Comment 19 Laszlo Ersek 2023-05-04 11:18:51 UTC
(In reply to Richard W.M. Jones from comment #11)
> (In reply to Laszlo Ersek from comment #10)
> > Rich, can you please check / paste the disassembly around offset 0x91CD7?
> > Does that area look related at all? Thanks.
> 
> That is the _IO_wfile_seekoff which seems completely unrelated.  I put the
> full glibc disassembly (with interspersed source) here:
> 
> http://oirase.annexia.org/tmp/bz2190442/

Hmmm.

I realize that this problem has now been solved, but I'm not happy that my calculation of offset 0x91CD7 was wrong. It means that I don't understand the calculation well.

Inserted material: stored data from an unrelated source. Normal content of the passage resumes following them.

/-- **(5.43) WITH PRINT'S LEFT MEMBER WRITTEN WITH THE TWO-VARIABLE LIMIT TENSOR** `Π_{μν}(x, y)` of (5.1)
((5.8)₁ discharged as well): `Σ_{μν}Σ_{x,y} Π_{μν}(x, y) a_μ(x) b_ν(y) = β·fsqB a b + Σ_{μν}Σ_{(κ,λ,ϱ)}Σ_{x,y}
Π′_{μν,κλϱ}(x − y)(∂_κ∂_λ∂_ϱ a_μ)(x) b_ν(y)` with the bound (5.44) on `Π′` (hypotheses as in
`taylorData3_of_limit_of_gaugeInvariance`). [cite: Balaban1987RG1, (5.1)-(5.2) p.292, (5.8)-(5.10) p.293, (5.42)-(5.44) p.297] -/
theorem form543_twoVariable_of_limit_of_gaugeInvariance (π : ∀ n, Pt d →+ Tn n)
    {f : ∀ n, (Fin d → Tn n → V) → ℝ} (hf : ∀ n, ContDiff ℝ 2 (f n)) (v : V)
    {Pv : ∀ n, Fin d → Fin d → Tn n → Tn n → ℝ}
    (hH : ∀ n μ ν x y, Pv n μ ν x y =
      fderiv ℝ (fderiv ℝ (f n)) 0 (Pi.single μ (Pi.single x v)) (Pi.single ν (Pi.single y v)))
    (hlim : ∀ μ ν x y, Tendsto (fun n => Pv n μ ν (π n x) (π n y)) l (𝓝 (P μ ν x y)))
    (hftransl : ∀ n (a : Tn n) (B : Fin d → Tn n → V), f n (fun μ y => B μ (y - a)) = f n B)
    (rn : ∀ n, Equiv.Perm (Fin d) → Tn n ≃ Tn n) (hπr : ∀ n σ x, π n (permPt σ x) = rn n σ (π n x))
    (hfperm : ∀ n (σ : Equiv.Perm (Fin d)) (B : Fin d → Tn n → V),
      f n (fun ν y => B (σ.symm ν) ((rn n σ).symm y)) = f n B)
    (tn : ∀ n, Fin d → Fin d → Tn n ≃ Tn n) (hπt : ∀ n ρ ν x, π n (twist ρ ν x) = tn n ρ ν (π n x))
    (hfrefl : ∀ n ρ (B : Fin d → Tn n → V), f n (fun ν y => rsgn ρ ν • B ν (tn n ρ ν y)) = f n B)
    (h415 : ∀ n (u : Fin d → Tn n → V) (lam : Tn n → V),
      fderiv ℝ (fderiv ℝ (f n)) 0 u (fun ν y => lam (y + π n (unitVec ν)) - lam y) = 0)
    (hδ : 0 < δ₁) (h510 : ∀ μ ν, Decay510 (fun z => P μ ν z 0) C₁ δ₁) (h0 : μ₀ ≠ ν₀)
    {a b : Fin d → Pt d → ℂ} (ha : FinSuppV a) (hb : FinSuppV b) :
    (∑ μ, ∑ ν, ∑' p : Pt d × Pt d, ((P μ ν p.1 p.2 : ℝ) : ℂ) * a μ p.1 * b ν p.2) =
        ((B12Beta.secondMoment (fun μ ν z => P μ ν z 0) μ₀ ν₀ : ℝ) : ℂ) * fsqB a b +
          ∑ μ, ∑ ν, ∑ μs : Fin 3 → Fin d,
            spair (rem538 (ofReal fun z => P μ ν z 0)
              ((B12Beta.secondMoment (fun μ ν z => P μ ν z 0) μ₀ ν₀ : ℝ) : ℂ) μ ν μs)
              (fdeltaIter 3 μs (a μ)) (b ν) ∧
      ∀ (μ ν : Fin d) (μs : Fin 3 → Fin d) (z : Pt d),
        ‖rem538 (ofReal fun z => P μ ν z 0) ((B12Beta.secondMoment (fun μ ν z => P μ ν z 0) μ₀ ν₀ : ℝ) : ℂ)
            μ ν μs z‖ ≤
          K δ₁ d ^ 3 * (C₁ + ‖((B12Beta.secondMoment (fun μ ν z => P μ ν z 0) μ₀ ν₀ : ℝ) : ℂ)‖ * MQ δ₁ d) *
            Real.exp (-δ₁ * l1 z) := by
  obtain ⟨hT, -, hp, hr, hW, -⟩ :=
    properties_of_limit_of_gaugeInvariance π hf v hH hlim hftransl rn hπr hfperm tn hπt hfrefl h415
  have e : (∑ μ, ∑ ν, ∑' p : Pt d × Pt d, ((P μ ν p.1 p.2 : ℝ) : ℂ) * a μ p.1 * b ν p.2) =
      form (ofRealK fun μ ν z => P μ ν z 0) a b := by
    refine Finset.sum_congr rfl fun μ _ => Finset.sum_congr rfl fun ν _ => tsum_congr fun p => ?_
    rw [hT μ ν p.1 p.2]
    rfl
  rw [e]
  exact form543_of_symmetries (P := fun μ ν z => P μ ν z 0) hδ h510 hp hr hW h0 ha hb

end Functional

end Literature.MathematicalPhysics.QuantumFieldTheory.Balaban1983to89.B12Rep538Limit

The original crash message was

[    3.933317] init[1]: segfault at 55a72a57e000 ip 00007f7054ab9cd7 sp 00007ffc3134f298 error 6 in libc.so.6[7f7054a28000+175000] likely on CPU 0 (core 0, socket 0)

- Address 55a72a57e000 was what PID 1 tried to access.
- The instruction was at virtual address 0x00007f7054ab9cd7.
- The stack pointer is now irrelevant.
- libc had been mapped into the process starting at virtual address 0x7f7054a28000, for length 0x175000.
- Therefore the offset into libc (at which the offending instruction was) was 0x00007f7054ab9cd7-0x7f7054a28000=0x91CD7.

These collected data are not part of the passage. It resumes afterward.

/-! ### Stiffness-only corollary -/

/-- **Width-uniform floor from per-width floors plus one-seam locality of one functional.** For a
single width-indexed functional `ρ`: per-width floors `0 < d_M ≤ ρ_{L,M}` (even `L ≥ max(M, L_M)`,
every labelling) for every even `M ≥ 2`, plus
`(1 − M₂/M)·max(min(ρ_{M'}, ρ_{M''}), 0) ≤ ρ_{M'+M''}` for even `M', M'' ≥ M₂`, `M' + M'' ≤ L`,
`L ≥ L₂` even, give a width-uniform floor `d₀ ≤ ρ_{L,M}` on all even `4M₂ + 12 ≤ M ≤ L`, `L ≥ L₀`
even (the abstract induction with `κ := 1`). [folklore] -/
theorem uniformFloor_of_perWidthFloor_of_gluing
    (ρ : ∀ (L M : ℕ) [NeZero L] [NeZero M] (Λ : Type) [LinearOrder Λ] [Fintype Λ],
      (Λ ≃ ZMod L × ZMod M) → ℝ)
    (hA : ∀ (M : ℕ) [NeZero M], Even M → 2 ≤ M → ∃ d : ℝ, 0 < d ∧ ∃ L₁ : ℕ,
      ∀ (L : ℕ) [NeZero L], Even L → M ≤ L → L₁ ≤ L →
        ∀ (Λ : Type) [LinearOrder Λ] [Fintype Λ] (e : Λ ≃ ZMod L × ZMod M), d ≤ ρ L M Λ e)
    (M₂ L₂ : ℕ)
    (hB : ∀ (L M' M'' M : ℕ) [NeZero L] [NeZero M'] [NeZero M''] [NeZero M], Even L → Even M' →
      Even M'' → M₂ ≤ M' → M₂ ≤ M'' → M' + M'' = M → M ≤ L → L₂ ≤ L →
        ∀ (Λ' : Type) [LinearOrder Λ'] [Fintype Λ'] (e' : Λ' ≃ ZMod L × ZMod M')
          (Λ'' : Type) [LinearOrder Λ''] [Fintype Λ''] (e'' : Λ'' ≃ ZMod L × ZMod M'')
          (Λ : Type) [LinearOrder Λ] [Fintype Λ] (e : Λ ≃ ZMod L × ZMod M),
          (1 - (M₂ : ℝ) / M) * max (min (ρ L M' Λ' e') (ρ L M'' Λ'' e'')) 0 ≤ ρ L M Λ e) :
    ∃ d₀ : ℝ, 0 < d₀ ∧ ∃ L₀ : ℕ, ∀ (L M : ℕ) [NeZero L] [NeZero M], Even L → Even M →
      4 * M₂ + 12 ≤ M → M ≤ L → L₀ ≤ L →
        ∀ (Λ : Type) [LinearOrder Λ] [Fintype Λ] (e : Λ ≃ ZMod L × ZMod M), d₀ ≤ ρ L M Λ e := by
  have hA1 : ∀ (M : ℕ) [NeZero M], Even M → 2 ≤ M → ∃ d : ℝ, 0 < d ∧ ∃ k : ℝ, ∃ L₁ : ℕ,
      ∀ (L : ℕ) [NeZero L], Even L → M ≤ L → L₁ ≤ L →
        ∀ (Λ : Type) [LinearOrder Λ] [Fintype Λ] (e : Λ ≃ ZMod L × ZMod M),
          d ≤ ρ L M Λ e ∧ (0 : ℝ) < (fun (L M : ℕ) [NeZero L] [NeZero M] (Λ : Type)
            [LinearOrder Λ] [Fintype Λ] (_ : Λ ≃ ZMod L × ZMod M) => (1 : ℝ)) L M Λ e ∧
            (fun (L M : ℕ) [NeZero L] [NeZero M] (Λ : Type) [LinearOrder Λ] [Fintype Λ]
              (_ : Λ ≃ ZMod L × ZMod M) => (1 : ℝ)) L M Λ e ≤ k := by
    intro M _ hMe hM2
    obtain ⟨d, hd, L₁, h⟩ := hA M hMe hM2
    exact ⟨d, hd, 1, L₁, fun L _ hLe hML hL1 Λ _ _ e => ⟨h L hLe hML hL1 Λ e, one_pos, le_rfl⟩⟩
  have hB1 : ∀ (L M' M'' M : ℕ) [NeZero L] [NeZero M'] [NeZero M''] [NeZero M], Even L → Even M' →
      Even M'' → M₂ ≤ M' → M₂ ≤ M'' → M' + M'' = M → M ≤ L → L₂ ≤ L →
        ∀ (Λ' : Type) [LinearOrder Λ'] [Fintype Λ'] (e' : Λ' ≃ ZMod L × ZMod M')
          (Λ'' : Type) [LinearOrder Λ''] [Fintype Λ''] (e'' : Λ'' ≃ ZMod L × ZMod M'')
          (Λ : Type) [LinearOrder Λ] [Fintype Λ] (e : Λ ≃ ZMod L × ZMod M),
          (1 - (M₂ : ℝ) / M) * max (min (ρ L M' Λ' e') (ρ L M'' Λ'' e'')) 0 ≤ ρ L M Λ e ∧
            (1 - (M₂ : ℝ) / M) * max (min (1 : ℝ) 1) 0 ≤ 1 ∧
              (1 : ℝ) ≤ (1 + (M₂ : ℝ) / M) * max (max (1 : ℝ) 1) 0 := by
    intro L M' M'' M _ _ _ _ hLe hM'e hM''e h1 h2 hsum hML hL2 Λ' _ _ e' Λ'' _ _ e'' Λ _ _ e
    have hq : (0 : ℝ) ≤ (M₂ : ℝ) / M := by positivity
    refine ⟨hB L M' M'' M hLe hM'e hM''e h1 h2 hsum hML hL2 Λ' e' Λ'' e'' Λ e, ?_, ?_⟩
    · rw [min_self, max_eq_left zero_le_one, mul_one]; linarith
    · rw [max_self, max_eq_left zero_le_one, mul_one]; linarith
  obtain ⟨d₀, hd₀, _k₀, L₀, h⟩ := uniform_of_perWidth_of_gluing ρ
    (fun (L M : ℕ) [NeZero L] [NeZero M] (Λ : Type) [LinearOrder Λ] [Fintype Λ]
      (_ : Λ ≃ ZMod L × ZMod M) => (1 : ℝ)) hA1 M₂ L₂ hB1
  exact ⟨d₀, hd₀, L₀, fun L M _ _ hLe hMe hM hML hL0 Λ _ _ e => (h L M hLe hMe hM hML hL0 Λ e).1⟩

end Summit.HubbardSuperconductivity.HubbardSuperconductivity.Theorems.WidthUniformThermodynamics

end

However, from the libc disassembly, that offset does not point to bytes "c5 7d e7 b7 40 30 00" (aka "vmovntdq %ymm14,0x3040(%rdi)").

The first occurrence of that byte string / instruction is as offset 0xb9cd7, in function __memcpy_avx_unaligned_erms. Note that the page-relative offset is the same!

0xb9cd7 - 0x91CD7 = 0x28000

This means that my calculation, based on the dmesg, was off by 0x28 = 40 (decimal) pages. And I don't understand why.

Should I have offset the difference 0x91CD7 by some VMA or LMA, from the "objdump --headers" output? (E.g. the .text section?)

Comment 20 Paolo Bonzini 2023-05-04 12:39:17 UTC
> This means that my calculation, based on the dmesg, was off by 0x28 = 40 (decimal) pages. And I don't understand why.

> Should I have offset the difference 0x91CD7 by some VMA or LMA, from the "objdump --headers" output? (E.g. the .text section?)

Yes, probably. It also doesn't seem to be a coincidence that the bottom bits of the address are 0x28000.

(By the way thanks for identifying the glibc bug. This kind of issue where the emulator code is legit but the OS code doesn't take weird cpuid into account is one of the worst).